Discovering, testing, and deploying a variety of foundation models on Google Cloud.
→Use Vertex AI Model Garden as the central catalog for Google’s proprietary models (Gemini), open-source models (Llama, Mistral), and partner models.
Why: Model Garden is the unified entry point for accessing a curated set of foundation models, simplifying discovery and deployment within an enterprise-grade environment.
Reference↗
An AI assistant needs to answer questions about frequently changing information, like product inventory or recent news.
→Implement a Retrieval-Augmented Generation (RAG) pattern. Connect the LLM to an external, up-to-date knowledge base (e.g., a database, document store).
Why: RAG allows the model to access real-time information at inference time, overcoming its knowledge cutoff and providing accurate, current answers.
Building an enterprise search engine or a conversational AI agent grounded in company data.
→Use Vertex AI Search and Conversation (part of Agent Builder). Point it to your data sources (websites, documents) to create a search app or chatbot.
Why: This is a managed, low-code solution for building grounded, enterprise-grade search and chat applications, significantly reducing development complexity.
A model needs to learn a highly specialized skill, terminology, or consistent behavior that prompting alone cannot achieve.
→Perform supervised fine-tuning on a foundation model using a curated dataset of high-quality examples.
Why: Fine-tuning adapts the model’s internal weights, making it an expert in a specific domain. It is more powerful than prompting for deep specialization.

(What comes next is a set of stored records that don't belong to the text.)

import Literature.Algebra.Homology.EulerPoincareFormula
import Mathlib.Algebra.Homology.HomologySequence
import Mathlib.Algebra.Homology.QuasiIso
import HarnessLib

/-!
# Additivity of Mathlib's `eulerChar` in a short exact sequence of complexes; the pairing lemma; invariance

Layer `Literature/Algebra/Homology` (pure linear algebra over Mathlib; proved theorems only, 0 definitions, 0 named
facts, no instances, no notation). FILE 1 of 2 (FILE 2 = `HomologyEulerCharacteristicShortExact`, the `homologyEulerChar`
additivity via the long exact homology sequence). For complexes of vector spaces over a division ring `K`, of ANY shape `c`
carrying `ComplexShape.EulerCharSigns`:

* ranks along exact sequences of spaces: `finrank_range_add_of_exact` (`rk g + rk f = dim X₂`), `moduleFinite_X₂_of_exact`,
  `finrank_X₂_eq_add_of_shortExact` (`dim X₂ = dim X₁ + dim X₃`);
* **the abstract pairing lemma `finsum_χ_mul_eq_neg_of_pairing`**: for `a b : ι → ℕ` with `b j = 0` at degrees without
  predecessor, `a i = 0` at degrees without successor and `b j = a i` across every step `c.Rel i j`,
  `∑ᶠ j, χ(j) b j = − ∑ᶠ i, χ(i) a i` (reindex along `prev`, `χ(next i) = −χ(i)`; no finiteness) — row (E-1)'s
  `EulerPoincare.finsum_χ_mul_finrank_range_d_prev_eq_neg` pattern for arbitrary data; `hasFiniteSupport_χ_mul_of_le`;
* **`eulerChar_X₂_eq_add` — `χ(X₂) = χ(X₁) + χ(X₃)`** for Mathlib's `HomologicalComplex.eulerChar` along
  `S : ShortComplex (HomologicalComplex (ModuleCat K) c)` with `S.ShortExact`, `X₁`, `X₃` degreewise finite-dimensional with
  finite `finrankSupport` (`dim X₂ⁱ = dim X₁ⁱ + dim X₃ⁱ` via `ShortExact.map_of_exact (eval _ _ i)`; `finrankSupport_X₂_subset`);
* `eulerChar_eq_of_iso`, `homologyEulerChar_eq_of_iso`, **`homologyEulerChar_eq_of_quasiIso`** (invariance one-liners).

Different statements in the tree (cited, not restated): `Literature.Algebra.Homology.EulerCharacteristicAdditive`
(`TopCohomology.eulerChar_eq_of_shortExact`: cochain `ℤ`, `Σ_{q ≤ r} (−1)^q h^q`, cut-offs `H⁻¹(X₃) = 0 = H^{r+1}(X₁)`) and
`AlgebraicTopology/SingularHomology/EulerCharacteristicTriple` (`eulerSum` bookkeeping of an `ℕ`-graded long exact sequence).
Mathlib (pin v4.32) has no additivity or invariance lemma for its `eulerChar` (`lean search 'eulerChar'`).

Library only (cell `pub-hodge-ring2`, count-neutral); proves nothing about any crux, route or conjecture.

## References

* U. Görtz, T. Wedhorn, *Algebraic Geometry II* (2023), Remark 23.62 (2) with Definition∕Remark 23.59. [GortzWedhorn2023]
* A. Hatcher, *Algebraic Topology* (2002), §2.2, Thm. 2.44 and the rank bookkeeping in its proof. [HatcherAT2002]
* S. Lang, *Algebra* (2002), Ch. XX §3 (Euler characteristic and the Grothendieck group). [Lang2002]
-/

open CategoryTheory CategoryTheory.Limits

universe v u w

namespace Literature.Algebra.Homology.EulerCharShortExact

variable {K : Type u} [DivisionRing K]

/-! ### Ranks along exact sequences of vector spaces -/

/-- Rank–nullity along an exact `X₁ → X₂ → X₃`, `X₂` finite-dimensional: `rk g + rk f = dim X₂`. [cite: HatcherAT2002, Thm. 2.44 (proof)] -/
theorem finrank_range_add_of_exact {T : ShortComplex (ModuleCat.{v} K)} (hT : T.Exact) [Module.Finite K T.X₂] :
    Module.finrank K (LinearMap.range T.g.hom) + Module.finrank K (LinearMap.range T.f.hom) =
      Module.finrank K T.X₂ := by
  have h1 := LinearMap.finrank_range_add_finrank_ker T.g.hom
  rwa [← hT.moduleCat_range_eq_ker] at h1

/-- In an exact `X₁ → X₂ → X₃` with `X₁`, `X₃` finite-dimensional, so is `X₂`. [cite: HatcherAT2002, §2.2 (proof of Lemma 2.34 (c))] -/
theorem moduleFinite_X₂_of_exact {T : ShortComplex (ModuleCat.{v} K)} (hT : T.Exact) [Module.Finite K T.X₁]
    [Module.Finite K T.X₃] : Module.Finite K T.X₂ := by
  have h1 : ((⊤ : Submodule K T.X₂).map T.g.hom).FG := Module.Finite.iff_fg.1 inferInstance
  have h2 : ((⊤ : Submodule K T.X₂) ⊓ LinearMap.ker T.g.hom).FG := by
    rw [top_inf_eq, ← hT.moduleCat_range_eq_ker, LinearMap.range_eq_map]
    exact Submodule.FG.map _ Module.Finite.fg_top
  exact ⟨Submodule.fg_of_fg_map_of_fg_inf_ker T.g.hom h1 h2⟩

/-- In a short exact `0 → X₁ → X₂ → X₃ → 0` of vector spaces with `X₁`, `X₃` finite-dimensional,
`dim X₂ = dim X₁ + dim X₃`. [cite: HatcherAT2002, Thm. 2.44 (proof)] -/
theorem finrank_X₂_eq_add_of_shortExact {T : ShortComplex (ModuleCat.{v} K)} (hT : T.ShortExact)
    [Module.Finite K T.X₁] [Module.Finite K T.X₃] :
    Module.finrank K T.X₂ = Module.finrank K T.X₁ + Module.finrank K T.X₃ := by
  haveI := moduleFinite_X₂_of_exact hT.exact
  rw [← finrank_range_add_of_exact hT.exact,
    LinearMap.finrank_range_of_inj ((ModuleCat.mono_iff_injective _).1 hT.mono_f),
    LinearMap.range_eq_top.2 ((ModuleCat.epi_iff_surjective _).1 hT.epi_g), finrank_top, add_comm]

/-! ### The abstract pairing lemma -/

variable {ι : Type w} {c : ComplexShape ι}

/-- **Pairing lemma**: if `b j = 0` whenever `j` has no predecessor, `a i = 0` whenever `i` has no successor, and
`b j = a i` whenever `c.Rel i j`, then `∑ᶠ j, χ(j) b j = − ∑ᶠ i, χ(i) a i` (reindex along `prev : {Rel (prev j) j} →
{Rel i (next i)}` and use `χ(next i) = −χ(i)`; no finiteness needed). [cite: HatcherAT2002, Thm. 2.44 (proof)] -/
theorem finsum_χ_mul_eq_neg_of_pairing [c.EulerCharSigns] (a b : ι → ℕ)
    (hb : ∀ j, ¬c.Rel (c.prev j) j → b j = 0) (ha : ∀ i, ¬c.Rel i (c.next i) → a i = 0)
    (hab : ∀ i j, c.Rel i j → b j = a i) :
    ∑ᶠ j, (c.χ j : ℤ) * (b j : ℤ) = -∑ᶠ i, (c.χ i : ℤ) * (a i : ℤ) := by
  set S : Set ι := {j | c.Rel (c.prev j) j} with hS
  set T : Set ι := {i | c.Rel i (c.next i)} with hT
  have hbij : Set.BijOn c.prev S T := by
    refine ⟨fun j hj => ?_, fun j hj j' hj' h => ?_, fun i hi => ?_⟩
    · show c.Rel (c.prev j) (c.next (c.prev j))
      rwa [c.next_eq' hj]
    · have h1 := c.next_eq' (show c.Rel (c.prev j) j from hj)
      have h2 := c.next_eq' (show c.Rel (c.prev j') j' from hj')
      rw [← h1, ← h2, h]
    · refine ⟨c.next i, ?_, c.prev_eq' hi⟩
      show c.Rel (c.prev (c.next i)) (c.next i)
      rwa [c.prev_eq' hi]
  have lhs : ∑ᶠ j, (c.χ j : ℤ) * (b j : ℤ) = ∑ᶠ j ∈ S, (c.χ j : ℤ) * (b j : ℤ) := by
    rw [finsum_mem_def, Set.indicator_eq_self.2]
    intro j hj
    by_contra hj'
    exact hj (by simp only [hb j hj', Nat.cast_zero, mul_zero])
  have rhs : ∑ᶠ i, (c.χ i : ℤ) * (a i : ℤ) = ∑ᶠ i ∈ T, (c.χ i : ℤ) * (a i : ℤ) := by
    rw [finsum_mem_def, Set.indicator_eq_self.2]
    intro i hi
    by_contra hi'
    exact hi (by simp only [ha i hi', Nat.cast_zero, mul_zero])
  rw [lhs, rhs, finsum_mem_eq_of_bijOn (g := fun i => -((c.χ i : ℤ) * (a i : ℤ))) c.prev hbij ?_]
  · simp only [finsum_neg_distrib]
  · intro j hj
    have hrel : c.Rel (c.prev j) j := hj
    have h1 : c.next (c.prev j) = j := c.next_eq' hrel
    have h2 : (c.χ j : ℤ) = -(c.χ (c.prev j) : ℤ) := by
      conv_lhs => rw [← h1]
      rw [c.χ_next (show c.Rel (c.prev j) (c.next (c.prev j)) by rwa [h1]), Units.val_neg]
    rw [h2, hab _ _ hrel, neg_mul]

/-- A signed `ℕ`-valued function dominated by the ranks of a graded object with finite rank support has finite
support. [cite: HatcherAT2002, Thm. 2.44 (proof)] -/
theorem hasFiniteSupport_χ_mul_of_le [c.EulerCharSigns] {X : GradedObject ι (ModuleCat.{v} K)}
    (hX : (GradedObject.finrankSupport X).Finite) {g : ι → ℕ} (hg : ∀ i, g i ≤ Module.finrank K (X i)) :
    (fun i => (c.χ i : ℤ) * (g i : ℤ)).HasFiniteSupport := by
  refine hX.subset fun i hi => ?_
  have := hg i
  simp only [GradedObject.finrankSupport, Function.mem_support, ne_eq, mul_eq_zero, Units.ne_zero,
    Int.natCast_eq_zero, false_or] at hi ⊢
  omega

/-! ### Additivity of `eulerChar` -/

variable {S : ShortComplex (HomologicalComplex (ModuleCat.{v} K) c)}

/-- In a short exact sequence of complexes with `X₁ⁱ`, `X₃ⁱ` finite-dimensional, so is `X₂ⁱ`. [cite: HatcherAT2002, §2.2] -/
theorem moduleFinite_X_X₂ (hS : S.ShortExact) (i : ι) [Module.Finite K (S.X₁.X i)] [Module.Finite K (S.X₃.X i)] :
    Module.Finite K (S.X₂.X i) :=
  haveI : Module.Finite K (S.map (HomologicalComplex.eval _ _ i)).X₁ := inferInstanceAs (Module.Finite K (S.X₁.X i))
  haveI : Module.Finite K (S.map (HomologicalComplex.eval _ _ i)).X₃ := inferInstanceAs (Module.Finite K (S.X₃.X i))
  moduleFinite_X₂_of_exact (T := S.map (HomologicalComplex.eval _ _ i))
    (hS.map_of_exact (HomologicalComplex.eval _ _ i)).exact

/-- Degreewise `dim X₂ⁱ = dim X₁ⁱ + dim X₃ⁱ` in a short exact sequence of complexes. [cite: HatcherAT2002, Thm. 2.44 (proof)] -/
theorem finrank_X_X₂_eq_add (hS : S.ShortExact) (i : ι) [Module.Finite K (S.X₁.X i)] [Module.Finite K (S.X₃.X i)] :
    Module.finrank K (S.X₂.X i) = Module.finrank K (S.X₁.X i) + Module.finrank K (S.X₃.X i) :=
  haveI : Module.Finite K (S.map (HomologicalComplex.eval _ _ i)).X₁ := inferInstanceAs (Module.Finite K (S.X₁.X i))
  haveI : Module.Finite K (S.map (HomologicalComplex.eval _ _ i)).X₃ := inferInstanceAs (Module.Finite K (S.X₃.X i))
  finrank_X₂_eq_add_of_shortExact (T := S.map (HomologicalComplex.eval _ _ i))
    (hS.map_of_exact (HomologicalComplex.eval _ _ i))

/-- The rank support of `X₂` lies in the union of those of `X₁` and `X₃`. [cite: HatcherAT2002, §2.2] -/
theorem finrankSupport_X₂_subset (hS : S.ShortExact) [∀ i, Module.Finite K (S.X₁.X i)]
    [∀ i, Module.Finite K (S.X₃.X i)] :
    GradedObject.finrankSupport S.X₂.X ⊆ GradedObject.finrankSupport S.X₁.X ∪ GradedObject.finrankSupport S.X₃.X := by
  intro i hi
  simp only [GradedObject.finrankSupport, Function.mem_support, ne_eq, Set.mem_union] at hi ⊢
  rw [finrank_X_X₂_eq_add hS i] at hi
  omega

/-- **`χ(X₂) = χ(X₁) + χ(X₃)`** for Mathlib's `HomologicalComplex.eulerChar` along a short exact sequence of complexes
of any shape, when `X₁` and `X₃` are degreewise finite-dimensional with finitely many non-zero terms.
[cite: GortzWedhorn2023, Remark 23.62 (2)] [cite: HatcherAT2002, Thm. 2.44 (proof)] -/
theorem eulerChar_X₂_eq_add [c.EulerCharSigns] (hS : S.ShortExact) [∀ i, Module.Finite K (S.X₁.X i)]
    [∀ i, Module.Finite K (S.X₃.X i)] (h₁ : (GradedObject.finrankSupport S.X₁.X).Finite)
    (h₃ : (GradedObject.finrankSupport S.X₃.X).Finite) :
    S.X₂.eulerChar = S.X₁.eulerChar + S.X₃.eulerChar := by
  simp only [HomologicalComplex.eulerChar, GradedObject.eulerChar]
  rw [← finsum_add_distrib (hasFiniteSupport_χ_mul_of_le h₁ fun i => le_rfl)
    (hasFiniteSupport_χ_mul_of_le h₃ fun i => le_rfl)]
  refine finsum_congr fun i => ?_
  rw [finrank_X_X₂_eq_add hS i]
  push_cast
  ring

/-! ### Invariance -/

/-- Isomorphic complexes have the same Euler characteristic. [cite: Lang2002, XX §3] -/
theorem eulerChar_eq_of_iso [c.EulerCharSigns] {C D : HomologicalComplex (ModuleCat.{v} K) c} (e : C ≅ D) :
    C.eulerChar = D.eulerChar := by
  simp only [HomologicalComplex.eulerChar, GradedObject.eulerChar]
  refine finsum_congr fun i => ?_
  have e' : C.X i ≅ D.X i := (HomologicalComplex.eval _ _ i).mapIso e
  rw [LinearEquiv.finrank_eq e'.toLinearEquiv]

/-- Isomorphic complexes have the same homological Euler characteristic. [cite: Lang2002, XX §3] -/
theorem homologyEulerChar_eq_of_iso [c.EulerCharSigns] {C D : HomologicalComplex (ModuleCat.{v} K) c} (e : C ≅ D) :
    C.homologyEulerChar = D.homologyEulerChar := by
  simp only [HomologicalComplex.homologyEulerChar, GradedObject.eulerChar]
  refine finsum_congr fun i => ?_
  have e' : C.homology i ≅ D.homology i := (HomologicalComplex.homologyFunctor _ _ i).mapIso e
  rw [LinearEquiv.finrank_eq e'.toLinearEquiv]

/-- **The homological Euler characteristic is a quasi-isomorphism invariant.** [cite: GortzWedhorn2023, Definition 23.59] -/
theorem homologyEulerChar_eq_of_quasiIso [c.EulerCharSigns] {C D : HomologicalComplex (ModuleCat.{v} K) c} (f : C ⟶ D)
    [QuasiIso f] : C.homologyEulerChar = D.homologyEulerChar := by
  simp only [HomologicalComplex.homologyEulerChar, GradedObject.eulerChar]
  exact finsum_congr fun i =>
    by rw [LinearEquiv.finrank_eq (isoOfQuasiIsoAt f i).toLinearEquiv]

end Literature.Algebra.Homology.EulerCharShortExact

Need to customize a foundation model for a specific domain but lack the resources for full fine-tuning.
→Use a Parameter-Efficient Fine-Tuning (PEFT) method like LoRA or adapter tuning available in Vertex AI.
Why: PEFT tunes only a small fraction of the model’s parameters, achieving significant customization with drastically lower computational cost and time.

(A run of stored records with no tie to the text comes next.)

import Mathlib
import Summits.Ventures.PercRepro2.Defs
import Summits.Ventures.PercRepro2.Graph
import Summits.Ventures.PercRepro2.OneColourSwitch
import Summits.Ventures.PercRepro2.M9LoopTransfer
import Summits.Ventures.PercRepro2.M9PendantSeries

/-!
# The parallel reduction of the `m9` sign sum: a parallel pair is one edge or a contraction
(blind cell PercRepro2, p3 g19, 2026-08-27)

For a parallel pair `e₁ ≠ e₂` with `ends e₁ = ends e₂ = {x, y}`, `x ≠ y`, `y` not a mark:
on the colourings giving the pair one colour it acts as the single edge `e₁` (`e₂` looped,
`conn_parallel_same_iff`), and on the mixed colourings `x ↔ y` holds in BOTH colours, so the pair
acts as the identification of `y` with `x` — the contraction, realised on the same vertex type by
relabelling `y ↦ x` in every edge (`contract`; the pair becomes two loops at `x`;
`conn_contract_iff`).  Hence (`m9SignSum_parallel`)
`2 · m9SignSum ends = m9SignSum (update ends e₂ {x, x}) + m9SignSum (contract ends x y)`,
and `m9 ≤ 0` on `G` follows from `m9 ≤ 0` on the two smaller graphs
(`m9SignSum_nonpos_of_parallel`).  Own work, one seat.
-/

namespace Summit.Ventures.PercRepro2

namespace M9Reduce

open OneColourSwitch Classical Finset

variable {V : Type*} {E : Type*}

section Contract

variable [DecidableEq V] {ends : E → Sym2 V}

/-- Relabel `y` as `x`. -/
def relabel (x y : V) : V → V := fun v => if v = y then x else v

/-- The contraction of `y` into `x`: every edge relabelled. -/
def contract (ends : E → Sym2 V) (x y : V) : E → Sym2 V := fun e => Sym2.map (relabel x y) (ends e)

omit [DecidableEq V] in
/-- Every `Sym2` is some `s(u, w)`. -/
lemma exists_eq_mk (z : Sym2 V) : ∃ u w, z = s(u, w) := by
  obtain ⟨⟨u, w⟩, h⟩ := Quot.exists_rep z
  exact ⟨u, w, h.symm⟩

/-- `relabel` fixes every vertex other than `y`. -/
lemma relabel_of_ne {x y v : V} (h : v ≠ y) : relabel x y v = v := by simp [relabel, h]

/-- `relabel` sends `y` to `x`. -/
lemma relabel_self (x y : V) : relabel x y y = x := by simp [relabel]

/-- The fibre of `relabel`: `relabel x y w = v` with `v ≠ y` means `w = v`, or `v = x` and `w = y`. -/
lemma eq_of_relabel_eq {x y v w : V} (h : relabel x y w = v) : w = v ∨ (v = x ∧ w = y) := by
  by_cases hw : w = y
  · subst hw; right; rw [relabel_self] at h; exact ⟨h.symm, rfl⟩
  · left; rwa [relabel_of_ne hw] at h

/-- Contracted ends. -/
lemma contract_apply (x y : V) (e : E) : contract ends x y e = Sym2.map (relabel x y) (ends e) := rfl

/-- Relabelling respects connections: `u ↔ w` in `G` gives `u' ↔ w'` in the contraction. -/
lemma conn_contract_of_conn {ω : Config E} {x y u w : V} (h : Conn ends ω u w) :
    Conn (contract ends x y) ω (relabel x y u) (relabel x y w) := by
  refine mem_of_conn_of_closed
    (S := {w | Conn (contract ends x y) ω (relabel x y u) (relabel x y w)}) ?_
    (conn_refl _ _ _) h
  intro u₁ hu₁ w₁ huw
  obtain ⟨_, e, he, hends⟩ := openGraph_adj.1 huw
  refine conn_trans hu₁ (conn_of_openAdj ⟨e, he, ?_⟩)
  rw [contract_apply, hends, Sym2.map_mk]

/-- **Parallel transfer, mixed colours.** If `e₁, e₂` are parallel edges `{x, y}` of different
colours, then for `a, b ≠ y` the connection `a ↔ b` is the same in the contraction of `y` into
`x`. -/
lemma conn_contract_iff {ω : Config E} {e₁ e₂ : E} {x y : V}
    (h₁ : ends e₁ = s(x, y)) (h₂ : ends e₂ = s(x, y)) (hc : ω e₁ ≠ ω e₂)
    {a b : V} (ha : a ≠ y) (hb : b ≠ y) :
    Conn ends ω a b ↔ Conn (contract ends x y) ω a b := by
  -- `x ↔ y` in `ω`: one of the two parallel edges is open
  have hxy : Conn ends ω x y := by
    cases hc1 : ω e₁
    · have hc2 : ω e₂ = true := by
        cases hc2 : ω e₂
        · exact absurd (hc1.trans hc2.symm) hc
        · rfl
      exact conn_of_openAdj ⟨e₂, hc2, h₂⟩
    · exact conn_of_openAdj ⟨e₁, hc1, h₁⟩
  have hxy' : ∀ u w, (u = x ∨ u = y) → (w = x ∨ w = y) → Conn ends ω u w := by
    rintro u w (rfl | rfl) (rfl | rfl)
    · exact conn_refl _ _ _
    · exact hxy
    · exact conn_symm hxy
    · exact conn_refl _ _ _
  constructor
  · intro h
    have := conn_contract_of_conn (x := x) (y := y) h
    rwa [relabel_of_ne ha, relabel_of_ne hb] at this
  · intro h
    -- closure on the set of contracted vertices all of whose preimages are joined to `a`
    let S : Set V := {w' | ∀ w, relabel x y w = w' → Conn ends ω a w}
    have haS : a ∈ S := by
      intro w hw
      rcases eq_of_relabel_eq hw with rfl | ⟨rfl, rfl⟩
      · exact conn_refl _ _ _
      · exact hxy
    have hbS : b ∈ S := by
      refine mem_of_conn_of_closed (S := S) ?_ haS h
      intro u' hu' w' huw
      obtain ⟨_, e, he, hends⟩ := openGraph_adj.1 huw
      obtain ⟨u, w, huw'⟩ := exists_eq_mk (ends e)
      rw [contract_apply, huw', Sym2.map_mk] at hends
      -- two vertices with the same relabelling are joined (`x ↔ y`)
      have hfin : ∀ w w₂, relabel x y w₂ = relabel x y w → Conn ends ω w w₂ := by
        intro w w₂ hw₂
        rcases eq_of_relabel_eq hw₂ with h | ⟨hv, rfl⟩
        · rcases eq_of_relabel_eq (rfl : relabel x y w = relabel x y w) with h' | ⟨hv', rfl⟩
          · rw [h, ← h']; exact conn_refl _ _ _
          · rw [h, hv']; exact conn_symm hxy
        · rcases eq_of_relabel_eq hv with h' | ⟨_, rfl⟩
          · rw [h']; exact hxy
          · exact conn_refl _ _ _
      -- the open edge `e = {u, w}` of `G` projects onto `{u', w'}`
      have key : ∀ u w, relabel x y u = u' → relabel x y w = w' → ends e = s(u, w) → w' ∈ S := by
        intro u w hu hw hends' w₂ hw₂
        have hau : Conn ends ω a u := hu' u hu
        have haw : Conn ends ω a w := conn_trans hau (conn_of_openAdj ⟨e, he, hends'⟩)
        exact conn_trans haw (hfin w w₂ (hw₂.trans hw.symm))
      rcases Sym2.eq_iff.1 hends with ⟨hu, hw⟩ | ⟨hu, hw⟩
      · exact key u w hu hw huw'
      · exact key w u hw hu (by rw [huw', Sym2.eq_swap])
    exact hbS b (relabel_of_ne hb)

omit [DecidableEq V] in
/-- **Parallel transfer, same colour.** If the parallel edges `e₁, e₂` carry the same colour, every
connection is unchanged when `e₂` is made a loop. -/
lemma conn_parallel_same_iff [DecidableEq E] {ω : Config E} {e₁ e₂ : E} {x y : V} (hne : e₁ ≠ e₂)
    (h₁ : ends e₁ = s(x, y)) (h₂ : ends e₂ = s(x, y)) (hc : ω e₁ = ω e₂) {a b : V} :
    Conn ends ω a b ↔ Conn (Function.update ends e₂ s(x, x)) ω a b := by
  constructor
  · intro h
    refine mem_of_conn_of_closed
      (S := {w | Conn (Function.update ends e₂ s(x, x)) ω a w}) ?_ (conn_refl _ _ _) h
    intro u hu w huw
    obtain ⟨_, e, he, hends⟩ := openGraph_adj.1 huw
    by_cases hee : e = e₂
    · subst hee
      -- use `e₁` instead: same ends, same colour
      refine conn_trans hu (conn_of_openAdj ⟨e₁, by rw [hc]; exact he, ?_⟩)
      rw [Function.update_of_ne hne, h₁, ← h₂]; exact hends
    · refine conn_trans hu (conn_of_openAdj ⟨e, he, ?_⟩)
      rw [Function.update_of_ne hee]; exact hends
  · exact conn_of_conn_update_loop

end Contract

section Sums

variable [Fintype E] [DecidableEq E] [DecidableEq V]

/-- **Parallel identity.** For a parallel pair `e₁ ≠ e₂` with ends `{x, y}`, `x ≠ y`, `y` not a
mark: `2 · m9SignSum ends = m9SignSum (update ends e₂ {x, x}) + m9SignSum (contract ends x y)`. -/
theorem m9SignSum_parallel {ends : E → Sym2 V} {e₁ e₂ : E} {x y p q r s : V} (hne : e₁ ≠ e₂)
    (h₁ : ends e₁ = s(x, y)) (h₂ : ends e₂ = s(x, y))
    (hp : p ≠ y) (hq : q ≠ y) (hr : r ≠ y) (hs : s ≠ y) :
    2 * m9SignSum ends p q r s =
      m9SignSum (Function.update ends e₂ s(x, x)) p q r s + m9SignSum (contract ends x y) p q r s := by
  set ends₁ := Function.update ends e₂ s(x, x) with hends₁
  have hl₁ : (ends₁ e₂).IsDiag := by simp [hends₁]
  have hlc : (contract ends x y e₂).IsDiag := by
    rw [contract_apply, h₂, Sym2.map_mk, relabel_self, Sym2.mk_isDiag_iff]
    simp [relabel]
  have hsplit : m9SignSum ends p q r s =
      (∑ ω : Config E, if ω e₁ = ω e₂ then ker ends₁ p q r s ω else 0) +
        ∑ ω : Config E, if ω e₁ = ω e₂ then 0 else ker (contract ends x y) p q r s ω := by
    rw [m9SignSum_eq_sum_ker, ← Finset.sum_add_distrib]
    refine Finset.sum_congr rfl (fun ω _ => ?_)
    by_cases hc : ω e₁ = ω e₂
    · simp only [hc, if_true, add_zero]
      have hc' : OneColourSwitch.compl ω e₁ = OneColourSwitch.compl ω e₂ := by
        simp [OneColourSwitch.compl, hc]
      exact ker_congr (d := y) hp hq hr hs
        (fun a b _ _ => conn_parallel_same_iff hne h₁ h₂ hc)
        (fun a b _ _ => conn_parallel_same_iff hne h₁ h₂ hc')
    · simp only [hc, if_false, zero_add]
      have hc' : OneColourSwitch.compl ω e₁ ≠ OneColourSwitch.compl ω e₂ := by
        simp [OneColourSwitch.compl, hc]
      exact ker_congr (d := y) hp hq hr hs
        (fun a b ha hb => conn_contract_iff h₁ h₂ hc ha hb)
        (fun a b ha hb => conn_contract_iff h₁ h₂ hc' ha hb)
  rw [hsplit, sum_eq_two_mul_sum_same hne hl₁, sum_eq_two_mul_sum_mixed hne hlc]
  ring

/-- `m9 ≤ 0` passes from the two reduced graphs of a parallel pair to the graph. -/
theorem m9SignSum_nonpos_of_parallel {ends : E → Sym2 V} {e₁ e₂ : E} {x y p q r s : V}
    (hne : e₁ ≠ e₂) (h₁ : ends e₁ = s(x, y)) (h₂ : ends e₂ = s(x, y))
    (hp : p ≠ y) (hq : q ≠ y) (hr : r ≠ y) (hs : s ≠ y)
    (hG₁ : m9SignSum (Function.update ends e₂ s(x, x)) p q r s ≤ 0)
    (hGc : m9SignSum (contract ends x y) p q r s ≤ 0) : m9SignSum ends p q r s ≤ 0 := by
  have := m9SignSum_parallel hne h₁ h₂ hp hq hr hs
  linarith

end Sums

end M9Reduce

end Summit.Ventures.PercRepro2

A model is failing at tasks that require complex, multi-step reasoning (e.g., math problems, logic puzzles).
→Use chain-of-thought (CoT) prompting. Instruct the model to "think step by step" before giving the final answer.
Why: CoT encourages the model to break down a problem, which has been shown to significantly improve its reasoning ability and final answer accuracy on complex tasks.
The model needs to consistently generate output in a specific format (e.g., JSON, a certain writing style).
→Use few-shot prompting. Provide 2-5 examples of the desired input-output pattern directly in the prompt.
Why: Providing examples is more effective than just describing the format. The model learns the pattern and applies it to the new request.
Choosing the right Gemini model variant for a specific use case.
→Use Gemini Pro for complex, high-quality reasoning. Use Gemini Flash for high-volume, low-latency, and cost-sensitive tasks. Use Gemini Nano for on-device applications.
Why: Selecting the right model size is a critical trade-off between capability, speed, and cost. Using the smallest model that meets the requirement is a best practice.
Applying generative AI capabilities (e.g., summarization, sentiment analysis) to data stored in a BigQuery data warehouse.
→Use BigQuery ML to call Vertex AI foundation models directly with SQL commands. Process the data in place without moving it.
Why: This simplifies the architecture, improves security by keeping data within BigQuery, and allows data analysts to leverage AI using familiar SQL syntax.
Boosting productivity for business users within their existing tools like Gmail, Docs, and Sheets.
→Integrate Gemini for Google Workspace. This provides AI assistance directly inside the Workspace applications for tasks like drafting emails, summarizing documents, and analyzing data.
Why: This brings AI capabilities to users in their familiar workflow, accelerating adoption and providing immediate productivity benefits without context switching.
Improving developer velocity and code quality.
→Provide developers with Gemini Code Assist, which integrates into IDEs to offer code completion, generation, explanation, and test creation.
Why: AI code assistants reduce time spent on boilerplate code, help understand complex codebases, and improve overall developer productivity.
Choosing the right tool for generative AI experimentation and development.
→Use Google AI Studio for quick, no-cost web-based prototyping with Gemini models via an API key. Use Vertex AI Studio for enterprise-grade development with GCP integration, security controls, and MLOps capabilities.
Why: Google AI Studio is for rapid prototyping; Vertex AI Studio is the path to production, offering enterprise security, data governance, and scalability.
An AI agent needs to adopt a specific persona, follow rules, and maintain a consistent tone across conversations.
→Define the agent's behavior using a system prompt. This instruction is provided to the model separately from the user query to guide its overall conduct.
Why: A system prompt is the most effective way to establish durable, consistent behavioral guidelines without having to repeat them in every user-facing prompt.
A solution requires a common, specific AI capability like translation, speech-to-text, or text-to-speech.
→Use the pre-trained, purpose-built APIs: Cloud Translation API, Speech-to-Text API, or Text-to-Speech API.
Why: These managed APIs are highly optimized for their specific task and are more cost-effective and simpler to implement than using a general-purpose LLM for the same function.